將所有的細節化為一個一個的拼圖,然後將那些收集到的拼圖給一一的收起,等到收集到了一定的拼圖之後,就算是還有一些拼圖沒有收集完,也已經能夠根據那些拼湊出來的拼圖看到大字的全貌了。
這種方法很繁瑣,但是很有效。
所以也正是因為此,白止他極其的注重細節,在透過這條通告的這段時間裡,結合之前的那些小細節,他已經有將自己心中的那些猜測給大致的整理出了一個邏輯出來。
這條漆黑的通道並不算太長,總長度約莫的也就那麼個十幾米,不過黑暗當中卻是伸手不見五指……但是這些對於他們兩個來說並不是問題。
或者說只要有白止在,那麼就有光的存在。
因此這一段路程,倒是顯得相當的平靜,白止預估的本來可能躲在這個通道里面的那些病人也沒有看見一個。
初極狹,才通人。
復行數十步,豁然開朗。
就在倆人之間的談話結束之時,白止和對方一起踏入到了一個奇怪的大廳之中。
和通道里面的環境一樣,這個大廳同樣的也是籠罩在了一片黑暗之中,不過在黑暗裡面,卻是藏著數不清的隱隱綽綽的奇形怪狀。
鬼域自始至終的都保持著開啟,在通道口這裡停下腳步,白止微眯著眼睛看向了前方。
——這個大廳裡面,佈滿了各種各樣的雕像。
光是就在通道入口處這裡,雕刻的數量就達到了幾十個之多,幾乎的將入口這一邊區域給全部佔滿。
“這些是甚麼東西……雕像?”
藉助白止身上發出的光芒,校花也看到了周圍的情況,當下不由得皺了皺眉頭。
近距離的觀察之下,這些雕像基本上的都是人形,但是當中也不排除一些非人般的存在,張牙舞爪,面目猙獰,猛一看之下還有點驚悚的味道。

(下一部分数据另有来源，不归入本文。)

import Summits.Ventures.PercRepro.LineC

/-!
# PercRepro — LINE C″: mine-1's MIN-FACE lemma for single-merge maps gives Lemma B, hence C-005 (typer-2, gen 4–5)

mine-1 (08:27Z, INBOX): for every single-merge map `c` on the `d`-cube and every coordinate `k`,
`CS_B(c) ≥ min(CS_B(c|x_k=0), CS_B(c|x_k=1))` — the class sum is never below BOTH facets
(no violation for any single-merge map at `d = 4, …, 8`: j155486–92, j156098, j156097).

mine-1 (08:55:53Z, `proofs/MINE1-singlemerge.md` §10.2–10.3; adopted by the lead 08:56:58Z, ASSIGNMENTS
v32 typer-2 (a)): the step along `k` carries no information — single merge along the split coordinate
is irrelevant (UNSAT with jumps along `k` at `d = 5, 6, 7`, j157492/6/8), while single merge ONLY along
`k` fails (j157501/3). MIN-FACE is therefore a statement about the two FACES: for single-merge maps
`c₀ ≤ c₁` (pointwise, arbitrary gaps) on the `(d−1)`-cube, the CROSS CLASS SUM
`X(c₀, c₁) := Σ_A K(c₀(A), c₁(Ā))` satisfies `X(c₀, c₁) ≥ min(½ X(c₀, c₀), ½ X(c₁, c₁))` — «the cross
sum of two comparable single-merge maps is at least half the smaller self-sum». The pointwise order is
needed (§10.3: unrelated pairs give `X < min`, even `X < 0`).

This file types both forms on the `LineC.lean` vocabulary and runs the dimension induction.

* `facetBot` — the BOTTOM FACET `x_k = 0` (the twin of `facetTop`); `facetBot_singleMergeMap`;
  `restrictAt` / `splitAt` — the cube splits along `k` as `Bool × (cube without k)`;
* `crossSum K c₀ c₁ = Σ_ρ K (c₀ ρ) (c₁ ρᶜ)` — the cross class sum (`crossSum_self`: `X(c, c) = CS(c)`,
  the ORDERED cube sum, so `CS_B(c) = X(c, c)` here and mine-1's `½ X(c_i, c_i)` is `½ cubeSumB c_i`);
  `crossKernel_comm` / `nestedKernel_comm` (the kernel is symmetric), `crossSum_comm`;
* **`cubeSum_eq_crossSum_facets`** — `CS(c) = X(c|x_k=0, c|x_k=1) + X(c|x_k=1, c|x_k=0)`, so
  **`cubeSumB_eq_two_mul_crossSumB`**: `CS_B(c) = 2 · X(facetBot c k, facetTop c k)`;
* `facetBot_le_facetTop` — the facets of a single-merge map are pointwise comparable;
* **`SingleMergeMinFace`** — MIN-FACE in mine-1's BILINEAR shape (a `Prop`, unproved here): two
  single-merge maps on one cube, `c₀ ≤ c₁` pointwise, `min(CS_B(c₀), CS_B(c₁)) ≤ 2 · X(c₀, c₁)`
  (i.e. `X(c₀, c₁) ≥ min(½ CS_B(c₀), ½ CS_B(c₁))`, `singleMergeMinFace_half_form`);
* **`SingleMergeMinFaceFacet`** — the FACET form (stamp 60): `min(CS_B(c|x_k=0), CS_B(c|x_k=1)) ≤ CS_B(c)`
  for every single-merge `c` and coordinate `k`; **`minFaceFacet_of_minFace`** — the bilinear form
  implies it (take `c₀ = facetBot c k`, `c₁ = facetTop c k`);
* **`lemmaB_singleMerge_of_minFaceFacet`** / **`lemmaB_singleMerge_of_minFace`** — `0 ≤ CS_B(c)` for every
  single-merge map by induction on `card S` (both facets are single-merge maps of one dimension less;
  the 0-cube has `CS_B = 0`);
* **`C005_of_minFaceFacet`** / **`C005_of_minFace`** — so MIN-FACE (either form) in every dimension closes C-005.

MIN-FACE is weaker than `SingleMergeContractionMono` (`CS_B(facetTop c k) ≤ CS_B(c)` at every
`k` — FALSE abstractly at `d = 8`, p4 j155997) and than its `∃k` form: the facet form is implied by
either (`minFaceFacet_of_contractionMono`).
-/

namespace PercRepro

open Finset

section Facet

variable {S ι : Type*} [DecidableEq S]

/-- The BOTTOM FACET `x_k = 0` of a cube map, as a map on the cube of the other coordinates. -/
def facetBot (c : Config S → ι) (k : S) : Config {s // s ≠ k} → ι :=
  fun σ => c (extendAt k false σ)

/-- Forget the coordinate `k` of a configuration. -/
def restrictAt (k : S) (σ : Config S) : Config {s // s ≠ k} := fun s => σ s.1

/-- `restrictAt` undoes `extendAt`. -/
theorem restrictAt_extendAt (k : S) (b : Bool) (ρ : Config {s // s ≠ k}) :
    restrictAt k (extendAt k b ρ) = ρ := by
  funext s
  exact extendAt_of_ne k b ρ s.2

/-- `extendAt` at the own value of `k` undoes `restrictAt`. -/
theorem extendAt_restrictAt (k : S) (σ : Config S) : extendAt k (σ k) (restrictAt k σ) = σ := by
  funext s
  by_cases hs : s = k
  · subst hs
    exact extendAt_self s (σ s) _
  · rw [extendAt_of_ne k (σ k) _ hs]
    rfl

/-- The complement of an extended configuration extends the complement at the flipped bit. -/
theorem compl_extendAt (k : S) (b : Bool) (ρ : Config {s // s ≠ k}) :
    (extendAt k b ρ)ᶜ = extendAt k (!b) ρᶜ := by
  funext s
  by_cases hs : s = k
  · subst hs
    rw [Pi.compl_apply, extendAt_self, extendAt_self]
    cases b <;> rfl
  · rw [Pi.compl_apply, extendAt_of_ne k b ρ hs, extendAt_of_ne k (!b) ρᶜ hs]
    rfl

/-- Making the coordinate `k` of an extension `true` is the extension by `true`. -/
theorem update_extendAt_false (k : S) (ρ : Config {s // s ≠ k}) :
    Function.update (extendAt k false ρ) k true = extendAt k true ρ := by
  funext s
  by_cases hs : s = k
  · subst hs
    rw [Function.update_self, extendAt_self]
  · rw [Function.update_of_ne hs, extendAt_of_ne k false ρ hs, extendAt_of_ne k true ρ hs]

/-- The cube splits along the coordinate `k` as `Bool × (cube without k)`. -/
def splitAt (k : S) : Config S ≃ Bool × Config {s // s ≠ k} where
  toFun σ := (σ k, restrictAt k σ)
  invFun bρ := extendAt k bρ.1 bρ.2
  left_inv σ := extendAt_restrictAt k σ
  right_inv bρ := by
    obtain ⟨b, ρ⟩ := bρ
    simp only [extendAt_self, restrictAt_extendAt]

end Facet

section Split

variable {S : Type*} [Fintype S] [DecidableEq S]

/-- A sum over the cube splits into the sums over the two facets at `k`. -/
theorem sum_config_eq_facets (k : S) (f : Config S → ℝ) :
    ∑ σ : Config S, f σ =
      ∑ ρ : Config {s // s ≠ k}, f (extendAt k false ρ) + ∑ ρ : Config {s // s ≠ k}, f (extendAt k true ρ) := by
  rw [← (splitAt k).symm.sum_comp, Fintype.sum_prod_type, Fintype.sum_bool, add_comm]
  rfl

end Split

section SingleMerge

variable {S : Type*} [DecidableEq S]

/-- The bottom facet of a single-merge map is a single-merge map. -/
theorem facetBot_singleMergeMap {c : Config S → Setoid (Fin 4)} (hc : SingleMergeMap c) (k : S) :
    SingleMergeMap (facetBot c k) := by
  intro σ e he
  have h := hc (extendAt k false σ) e.1 (by rw [extendAt_of_ne k false σ e.2]; exact he)
  unfold facetBot
  rw [extendAt_update]
  exact h

/-- The two facets of a single-merge map are pointwise comparable: the bottom facet is finer. -/
theorem facetBot_le_facetTop {c : Config S → Setoid (Fin 4)} (hc : SingleMergeMap c) (k : S)
    (ρ : Config {s // s ≠ k}) : facetBot c k ρ ≤ facetTop c k ρ := by
  unfold facetBot facetTop
  rw [← update_extendAt_false k ρ]
  rcases hc (extendAt k false ρ) k (extendAt_self k false ρ) with h | ⟨i, j, -, hij⟩
  · rw [← h]
  · rw [hij]
    exact le_mergeBlocks _ i j

end SingleMerge

/-! ### The cross class sum of two cube maps -/

section CrossSum

variable {S ι : Type*} [Fintype S] [DecidableEq S]

/-- The CROSS CLASS SUM `X(c₀, c₁) = Σ_ρ K (c₀ ρ) (c₁ ρᶜ)` of two cube maps (mine-1 §10.2): the
antipodal sum of the glued map, one facet against the other. -/
noncomputable def crossSum (K : ι → ι → ℝ) (c₀ c₁ : Config S → ι) : ℝ :=
  ∑ ρ : Config S, K (c₀ ρ) (c₁ ρᶜ)

/-- The cross sum of a map with itself is its (ordered) cube sum. -/
theorem crossSum_self (K : ι → ι → ℝ) (c : Config S → ι) : crossSum K c c = cubeSum K c := rfl

/-- For a symmetric kernel the cross sum is symmetric (reindex by complementation). -/
theorem crossSum_comm {K : ι → ι → ℝ} (hK : ∀ a b, K a b = K b a) (c₀ c₁ : Config S → ι) :
    crossSum K c₀ c₁ = crossSum K c₁ c₀ := by
  unfold crossSum
  refine Fintype.sum_equiv (complPerm (S := S)) _ _ fun ρ => ?_
  simp only [complPerm, Function.Involutive.coe_toPerm, compl_compl]
  exact hK _ _

/-- **The cube sum splits along `k` into the two cross sums of its facets.** -/
theorem cubeSum_eq_crossSum_facets (K : ι → ι → ℝ) (c : Config S → ι) (k : S) :
    cubeSum K c = crossSum K (facetBot c k) (facetTop c k) + crossSum K (facetTop c k) (facetBot c k) := by
  unfold cubeSum crossSum facetBot facetTop
  rw [sum_config_eq_facets k]
  congr 1
  · refine Finset.sum_congr rfl fun ρ _ => ?_
    rw [compl_extendAt]
    rfl
  · refine Finset.sum_congr rfl fun ρ _ => ?_
    rw [compl_extendAt]
    rfl

end CrossSum

/-! ### The Lemma-B kernel is symmetric -/

section KernelComm

variable {k r : ℕ}

open Classical in
/-- The two-copy kernel of any family is symmetric. -/
theorem crossKernel_comm (x : Fin r → Setoid (Fin k)) (σ τ : Setoid (Fin k)) :
    crossKernel x σ τ = crossKernel x τ σ := by
  unfold crossKernel
  have h1 : (if σ = ⊤ ∧ τ = ⊥ then (1 : ℝ) else 0) = if τ = ⊥ ∧ σ = ⊤ then 1 else 0 := by
    by_cases h : σ = ⊤ ∧ τ = ⊥
    · rw [if_pos h, if_pos h.symm]
    · rw [if_neg h, if_neg fun h' => h h'.symm]
  have h2 : (if σ = ⊥ ∧ τ = ⊤ then (1 : ℝ) else 0) = if τ = ⊤ ∧ σ = ⊥ then 1 else 0 := by
    by_cases h : σ = ⊥ ∧ τ = ⊤
    · rw [if_pos h, if_pos h.symm]
    · rw [if_neg h, if_neg fun h' => h h'.symm]
  have h3 : (∑ i : Fin r, ∑ j : Fin r, if i ≠ j ∧ τ = x i ∧ σ = x j then (1 : ℝ) else 0) =
      ∑ i : Fin r, ∑ j : Fin r, if i ≠ j ∧ σ = x i ∧ τ = x j then (1 : ℝ) else 0 := by
    rw [Finset.sum_comm]
    refine Finset.sum_congr rfl fun i _ => Finset.sum_congr rfl fun j _ => ?_
    by_cases h : i ≠ j ∧ σ = x i ∧ τ = x j
    · rw [if_pos h, if_pos ⟨h.1.symm, h.2.2, h.2.1⟩]
    · rw [if_neg h, if_neg fun h' => h ⟨h'.1.symm, h'.2.2, h'.2.1⟩]
  rw [h1, h2, h3, add_comm]

/-- The kernel of `N` is symmetric. -/
theorem nestedKernel_comm (σ τ : Setoid (Fin 4)) : nestedKernel σ τ = nestedKernel τ σ :=
  crossKernel_comm cross4 σ τ

end KernelComm

section CrossSumB

variable {S : Type*} [Fintype S] [DecidableEq S]

/-- The Lemma-B cross class sum `X_B(c₀, c₁) = Σ_ρ K_N (c₀ ρ) (c₁ ρᶜ)` of two cube maps. -/
noncomputable abbrev crossSumB (c₀ c₁ : Config S → Setoid (Fin 4)) : ℝ := crossSum nestedKernel c₀ c₁

/-- `X_B` is symmetric. -/
theorem crossSumB_comm (c₀ c₁ : Config S → Setoid (Fin 4)) : crossSumB c₀ c₁ = crossSumB c₁ c₀ :=
  crossSum_comm nestedKernel_comm c₀ c₁

/-- **`CS_B(c) = 2 · X_B(c|x_k=0, c|x_k=1)`** — the Lemma-B class sum of a cube map is twice the cross
sum of its two facets at any coordinate. -/
theorem cubeSumB_eq_two_mul_crossSumB (c : Config S → Setoid (Fin 4)) (k : S) :
    cubeSumB c = 2 * crossSumB (facetBot c k) (facetTop c k) := by
  unfold cubeSumB
  rw [cubeSum_eq_crossSum_facets nestedKernel c k, crossSum_comm nestedKernel_comm (facetTop c k)]
  ring

end CrossSumB

/-- **MIN-FACE, bilinear shape** (mine-1 §10.2, 08:55:53Z; the statement of record since the lead's
08:56:58Z adoption): for two single-merge maps `c₀ ≤ c₁` (pointwise in the refinement order, with
ARBITRARY gaps — no adjacency, no cover condition) on one cube, the cross class sum is at least half
the smaller self-sum: `min(CS_B(c₀), CS_B(c₁)) ≤ 2 · X_B(c₀, c₁)`. (Here `CS_B = cubeSumB` is the
ORDERED antipodal sum, `= X_B(c, c)`, so this is mine-1's `X(c₀,c₁) ≥ min(½X(c₀,c₀), ½X(c₁,c₁))`.)
UNSAT (no violation) at `d − 1 = 4, 5, 6` with jumps along the glued coordinate (j157492/6/8). -/
def SingleMergeMinFace : Prop :=
  ∀ {S : Type} [Fintype S] [DecidableEq S] (c₀ c₁ : Config S → Setoid (Fin 4)),
    SingleMergeMap c₀ → SingleMergeMap c₁ → (∀ ρ, c₀ ρ ≤ c₁ ρ) →
      min (cubeSumB c₀) (cubeSumB c₁) ≤ 2 * crossSumB c₀ c₁

/-- The bilinear inequality in mine-1's «half» spelling: `X ≥ min(½ CS_B(c₀), ½ CS_B(c₁))`. -/
theorem singleMergeMinFace_half_form {S : Type} [Fintype S] [DecidableEq S]
    (c₀ c₁ : Config S → Setoid (Fin 4)) :
    min (cubeSumB c₀) (cubeSumB c₁) ≤ 2 * crossSumB c₀ c₁ ↔
      min (cubeSumB c₀ / 2) (cubeSumB c₁ / 2) ≤ crossSumB c₀ c₁ := by
  rw [min_div_div_right (by norm_num : (0 : ℝ) ≤ 2), div_le_iff₀ (by norm_num : (0 : ℝ) < 2)]
  exact ⟨fun h => by linarith, fun h => by linarith⟩

/-- **MIN-FACE, facet form** (mine-1 08:27Z; stamp 60): for every single-merge map and every
coordinate `k`, the Lemma-B class sum is at least the smaller of the class sums of the two facets
at `k`. It is the bilinear form restricted to the ADJACENT pairs `(facetBot c k, facetTop c k)`. -/
def SingleMergeMinFaceFacet : Prop :=
  ∀ {S : Type} [Fintype S] [DecidableEq S] (c : Config S → Setoid (Fin 4)), SingleMergeMap c →
    ∀ k : S, min (cubeSumB (facetBot c k)) (cubeSumB (facetTop c k)) ≤ cubeSumB c

/-- **The bilinear form implies the facet form** (the facets of a single-merge map are single-merge
maps, pointwise comparable, and `CS_B(c) = 2 · X_B(facetBot c k, facetTop c k)`). -/
theorem minFaceFacet_of_minFace (h : SingleMergeMinFace) : SingleMergeMinFaceFacet := by
  intro S _ _ c hc k
  rw [cubeSumB_eq_two_mul_crossSumB c k]
  exact h (facetBot c k) (facetTop c k) (facetBot_singleMergeMap hc k) (facetTop_singleMergeMap hc k)
    (facetBot_le_facetTop hc k)

/-- **The LINE C″ frame**: the facet form of MIN-FACE gives Lemma B for every single-merge map
(induction on the dimension of the cube; both facets are single-merge maps; the 0-cube has
`CS_B = 0`). -/
theorem lemmaB_singleMerge_of_minFaceFacet (h : SingleMergeMinFaceFacet) :
    ∀ {S : Type} [Fintype S] [DecidableEq S] (c : Config S → Setoid (Fin 4)), SingleMergeMap c →
      0 ≤ cubeSumB c := by
  intro S _ _ c hc
  suffices key : ∀ n : ℕ, ∀ (S : Type) [Fintype S] [DecidableEq S], Fintype.card S = n →
      ∀ c : Config S → Setoid (Fin 4), SingleMergeMap c → 0 ≤ cubeSumB c from key _ S rfl c hc
  intro n
  induction n with
  | zero =>
    intro S _ _ hS c _
    have hempty : IsEmpty S := Fintype.card_eq_zero_iff.mp hS
    unfold cubeSumB cubeSum
    refine Finset.sum_nonneg fun ρ _ => ?_
    have hρ : ρᶜ = ρ := funext fun s => hempty.elim s
    rw [hρ, nestedKernel_self]
  | succ n ih =>
    intro S _ _ hS c hc
    obtain ⟨k⟩ : Nonempty S := Fintype.card_pos_iff.mp (by omega)
    have hcard : Fintype.card {s // s ≠ k} = n := by
      have := Fintype.card_subtype_compl (fun s : S => s = k)
      rw [Fintype.card_subtype_eq, hS] at this
      simpa using this
    refine le_trans (le_min ?_ ?_) (h c hc k)
    · exact ih _ hcard (facetBot c k) (facetBot_singleMergeMap hc k)
    · exact ih _ hcard (facetTop c k) (facetTop_singleMergeMap hc k)

/-- **The LINE C″ frame, bilinear input**: MIN-FACE (bilinear shape) gives Lemma B for every
single-merge map. -/
theorem lemmaB_singleMerge_of_minFace (h : SingleMergeMinFace) :
    ∀ {S : Type} [Fintype S] [DecidableEq S] (c : Config S → Setoid (Fin 4)), SingleMergeMap c →
      0 ≤ cubeSumB c :=
  lemmaB_singleMerge_of_minFaceFacet (minFaceFacet_of_minFace h)

/-- **The facet form of MIN-FACE closes C-005**: mine-1's min-facet inequality for single-merge
maps in every dimension gives C-005 on every finite multigraph at every `p`. -/
theorem C005_of_minFaceFacet (h : SingleMergeMinFaceFacet) : C005 :=
  C005_of_singleMergeLemmaB (lemmaB_singleMerge_of_minFaceFacet h)

/-- **MIN-FACE closes C-005**: the bilinear cross-sum inequality for comparable single-merge maps
in every dimension gives C-005 on every finite multigraph at every `p`. -/
theorem C005_of_minFace (h : SingleMergeMinFace) : C005 :=
  C005_of_minFaceFacet (minFaceFacet_of_minFace h)

/-- Contraction monotonicity at every coordinate implies the facet form of MIN-FACE (the top facet
alone bounds). -/
theorem minFaceFacet_of_contractionMono (h : SingleMergeContractionMono) : SingleMergeMinFaceFacet :=
  fun c hc k => le_trans (min_le_right _ _) (h c hc k)

end PercRepro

雖然說這些雕像都是石製品,但是臉上的表情卻是刻畫的相當到位,有的猙獰可怖,有的恐懼流淚,世間百態當中的喜怒哀樂,基本上的都可以在這些石制雕像的身上找到。
因為能見度的緣故,所以他們一時半會之間也不知道這個大廳到底有多大,但是但凡是肉眼可見之處,基本上的都被這些石制的雕像給密密麻麻的擠滿了。
“……或許是吧。”
眼眸當中有著淡淡的金色光芒閃爍,白止在距離自己最近的一個雕像上面掃視了一眼。
“這個大廳裡面,幾乎全是雕像。”
他近前的這個雕像,是一個臉上面容極度扭曲的中年男子的樣子,臉上的恐懼幾乎凝成了實質,對方左臉的臉龐破開,幾條長長的觸手從臉上鑽出纏繞在了這個中年男子的脖子之上,整體的充斥著一種後現代藝術的扭曲風格。

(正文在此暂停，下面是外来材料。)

/-- **The END socket of the floor road**: a UNIFORM floor `f ≤ β⁰_{k+1}` (all k), `RemainderConst S γ₀ r` with `r < f`,
(U) and (C) give `EndpointExistence C` for a forward-generated construction (`eventualFormOfFloorConst` at `k₀ = 0`;
the lower companion `−β′ ≤ β` read off `0 < f − r ≤ β ≤ β′`). [cite: Balaban1987RG1, Thm 2 p.259 (first sentence)] -/
theorem endpointExistence_of_floor_const {C : B12.Construction} (hgen : ForwardGenerated C β)
    (S : B12Beta.OneLoopSplit β) {γ₀ f r β' : ℝ} (hγ₀ : 0 < γ₀) (hF : ∀ k, f ≤ S.β0 k) (hrem : RemainderConst S γ₀ r)
    (hr : r < f) (hup : BetaUpperH β' γ₀ β) (hcont : BetaContH γ₀ β) : EndpointExistence C :=
  (eventualFormOfFloorConst S (k₀ := 0) hγ₀ (fun k _ => hF k) hrem hr hup
    (fun k v hv => by
      have h1 := betaLowerH_of_floor_const S hF hrem k v hv
      have h2 := hup k v hv
      linarith) hcont).endpointExistence hgen

/-- **(AF-0) on ALL boxes, EVENTUAL rate × constant**: `EvGeomRate S.β0 binf c₀ θ k₁` (`0 ≤ θ ≤ 1`), the one-sided
certified list `m ≤ β⁰_{k+1}` for every `k ≤ k₁` and `RemainderConst S γ₀ r` give
`β_{k+1} ≥ m − c₀θ^{k₁}(1 + θ) − r` on `]0,γ₀]^{k+1}` for every k (`EvGeomRate.lower_of_list` ∘
`betaLowerH_of_floor_const`). [cite: Balaban1987RG1, (2.12)–(2.14) p.268] -/
theorem betaLowerH_of_evMarginConst (S : B12Beta.OneLoopSplit β) {γ₀ binf c₀ θ r m : ℝ} {k₁ : ℕ} (hθ0 : 0 ≤ θ)
    (hθ1 : θ ≤ 1) (hconv : EvGeomRate S.β0 binf c₀ θ k₁) (hlist : ∀ k, k ≤ k₁ → m ≤ S.β0 k)
    (hrem : RemainderConst S γ₀ r) : BetaLowerH (m - c₀ * θ ^ k₁ * (1 + θ) - r) γ₀ β :=
  betaLowerH_of_floor_const S (hconv.lower_of_list hθ0 hθ1 hlist) hrem

/-- **Positivity of EVERY `β_{k+1}` on its box** from the eventual rate, the certified list, the constant remainder and
the ONE condition `r < m − c₀θ^{k₁}(1 + θ)` (no (C)/(U), no DAG). [cite: Balaban1987RG1, (2.12)–(2.14) p.268] -/
theorem beta_pos_all_of_evMarginConst (S : B12Beta.OneLoopSplit β) {γ₀ binf c₀ θ r m : ℝ} {k₁ : ℕ} (hθ0 : 0 ≤ θ)
    (hθ1 : θ ≤ 1) (hconv : EvGeomRate S.β0 binf c₀ θ k₁) (hlist : ∀ k, k ≤ k₁ → m ≤ S.β0 k)
    (hrem : RemainderConst S γ₀ r) (hr : r < m - c₀ * θ ^ k₁ * (1 + θ)) : ∀ k, ∀ v ∈ Box γ₀ k, 0 < β k v :=
  fun k v hv => by
  have := betaLowerH_of_evMarginConst S hθ0 hθ1 hconv hlist hrem k v hv
  linarith

/-- **ENDPOINT EXISTENCE, EVENTUAL rate × constant remainder** (forward-generated constructions): the eventual rate
(asym1, from the threshold), the certified list up to the threshold (cap), the constant remainder (an4/asym2), the ONE
condition `r < m − c₀θ^{k₁}(1 + θ)`, (U), (C). [cite: Balaban1987RG1, Thm 2 p.259 (first sentence)] -/
theorem endpointExistence_of_evMarginConst {C : B12.Construction} (hgen : ForwardGenerated C β)
    (S : B12Beta.OneLoopSplit β) {γ₀ binf c₀ θ r β' m : ℝ} {k₁ : ℕ} (hγ₀ : 0 < γ₀) (hθ0 : 0 ≤ θ) (hθ1 : θ ≤ 1)
    (hconv : EvGeomRate S.β0 binf c₀ θ k₁) (hlist : ∀ k, k ≤ k₁ → m ≤ S.β0 k) (hrem : RemainderConst S γ₀ r)
    (hr : r < m - c₀ * θ ^ k₁ * (1 + θ)) (hup : BetaUpperH β' γ₀ β) (hcont : BetaContH γ₀ β) :
    EndpointExistence C :=
  endpointExistence_of_floor_const hgen S hγ₀ (hconv.lower_of_list hθ0 hθ1 hlist) hrem hr hup hcont

/-- **THEOREM 2 AS PRINTED, EVENTUAL rate × constant** — §7's `thm2Printed_of_marginConst` with the rate owed from the
threshold `k₁` only: `EvGeomRate S.β0 binf c₀ θ k₁` (`0 ≤ θ ≤ 1`, `binf` any real), the one-sided certified list
`m ≤ β⁰_{k+1}` for EVERY `k ≤ k₁`, `RemainderConst S γ₀ r`, the ONE condition `r < m − c₀θ^{k₁}(1 + θ)`, (C), (U).
Lower constant of (0.31): `(m − c₀θ^{k₁}(1 + θ) − r)/log L` on the FULL box.  Inputs BY NAME that no printed source
supplies: the eventual rate (asym1), the list (cap), the remainder bound's leaves, (C).
[cite: Balaban1987RG1, Thm 2 p.259 with (0.31)] -/
theorem thm2Printed_of_evMarginConst {C : B12.Construction} (hgen : ForwardGenerated C β) {L : ℝ} (hL : 1 < L)
    (S : B12Beta.OneLoopSplit β) {γ₀ binf c₀ θ r β' m : ℝ} {k₁ : ℕ} (hγ₀ : 0 < γ₀) (hθ0 : 0 ≤ θ) (hθ1 : θ ≤ 1)
    (hconv : EvGeomRate S.β0 binf c₀ θ k₁) (hlist : ∀ k, k ≤ k₁ → m ≤ S.β0 k) (hrem : RemainderConst S γ₀ r)
    (hr : r < m - c₀ * θ ^ k₁ * (1 + θ)) (hcont : BetaContH γ₀ β) (hup : BetaUpperH β' γ₀ β) :
    B12.Thm2Printed C L :=
  thm2Printed_of_floor_const hgen hL S hγ₀ (hconv.lower_of_list hθ0 hθ1 hlist) hrem hr hcont hup

/-- **… from the EVENTUAL CAUCHY shape** (`c₀ = c/(1 − θ)`, `θ < 1`; the constructed limit never appears; the rate is
owed for `k ≥ k₁` only; `EvCauchyRate.evGeomRate`). [cite: Balaban1987RG1, Thm 2 p.259 with (0.31)] -/
theorem thm2Printed_of_evCauchyMarginConst {C : B12.Construction} (hgen : ForwardGenerated C β) {L : ℝ} (hL : 1 < L)
    (S : B12Beta.OneLoopSplit β) {γ₀ c θ r β' m : ℝ} {k₁ : ℕ} (hγ₀ : 0 < γ₀) (hθ0 : 0 ≤ θ) (hθ1 : θ < 1)
    (hrate : EvCauchyRate S.β0 c θ k₁) (hlist : ∀ k, k ≤ k₁ → m ≤ S.β0 k) (hrem : RemainderConst S γ₀ r)
    (hr : r < m - c / (1 - θ) * θ ^ k₁ * (1 + θ)) (hcont : BetaContH γ₀ β) (hup : BetaUpperH β' γ₀ β) :
    B12.Thm2Printed C L :=
  thm2Printed_of_evMarginConst hgen hL S hγ₀ hθ0 hθ1.le (hrate.evGeomRate hθ1) hlist hrem hr hcont hup

/-- **Discrete asymptotic freedom `BetaAFH β`, EVENTUAL rate × constant** (witness box `γ₀`, constant
`m − c₀θ^{k₁}(1 + θ) − r`). [folklore] -/
theorem betaAFH_of_evMarginConst (S : B12Beta.OneLoopSplit β) {γ₀ binf c₀ θ r m : ℝ} {k₁ : ℕ} (hγ₀ : 0 < γ₀)
    (hθ0 : 0 ≤ θ) (hθ1 : θ ≤ 1) (hconv : EvGeomRate S.β0 binf c₀ θ k₁) (hlist : ∀ k, k ≤ k₁ → m ≤ S.β0 k)
    (hrem : RemainderConst S γ₀ r) (hr : r < m - c₀ * θ ^ k₁ * (1 + θ)) : BetaAFH β :=
  betaAFH_of_floor_const S hγ₀ (hconv.lower_of_list hθ0 hθ1 hlist) hrem hr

大師級別的雕刻手藝,很好的還原了這個中年男人臉上的神情,看上去惟妙惟肖,好像在下一秒這個石像就會重新動起來一樣。
“……我們要從這裡走嗎?”
看著周圍的這些面目猙獰的朝著他們這邊伸出手,好像是要在下一秒鐘就朝著他們撲過來的雕像,校花不自覺的有將身體朝著白止身旁靠了靠。
周圍的這些石制雕像,有給她帶來一種很不好的感覺。
“既然是醫院的話,怎麼可能會有這麼多的雕像存在?我總感覺……”
“這些雕像之前都是病人。”
轉過頭看了眼身旁的校花,白止一臉的不置可否。
“……病人?”
“這種事情,只要你稍微想一下就能明白了。”
重新的轉過頭看向前方,白止略微的有眯了眯眼睛。
“你有沒有意識到我們所扮演的身份其實有著一個很大的BUG?如果你有在之前意識到這個問題的話,那麼你也不會對於面前的這種情況感到奇怪了。”
“BUG……你是指我們身上的病症嚴重程度嗎?”
稍微的想了想後,校花略有些不確定的開口問了起來。
在類扮演模式之下,玩家所扮演取代的是這個世界原本的病人,換句話來說,在他們參與這個強制任務之前,他們現在所扮演的角色就應該已經在這個世界裡面和其他病房裡的病人一樣存在了很久了。
而白止口中所說的那個BUG,也正是出現在了這裡。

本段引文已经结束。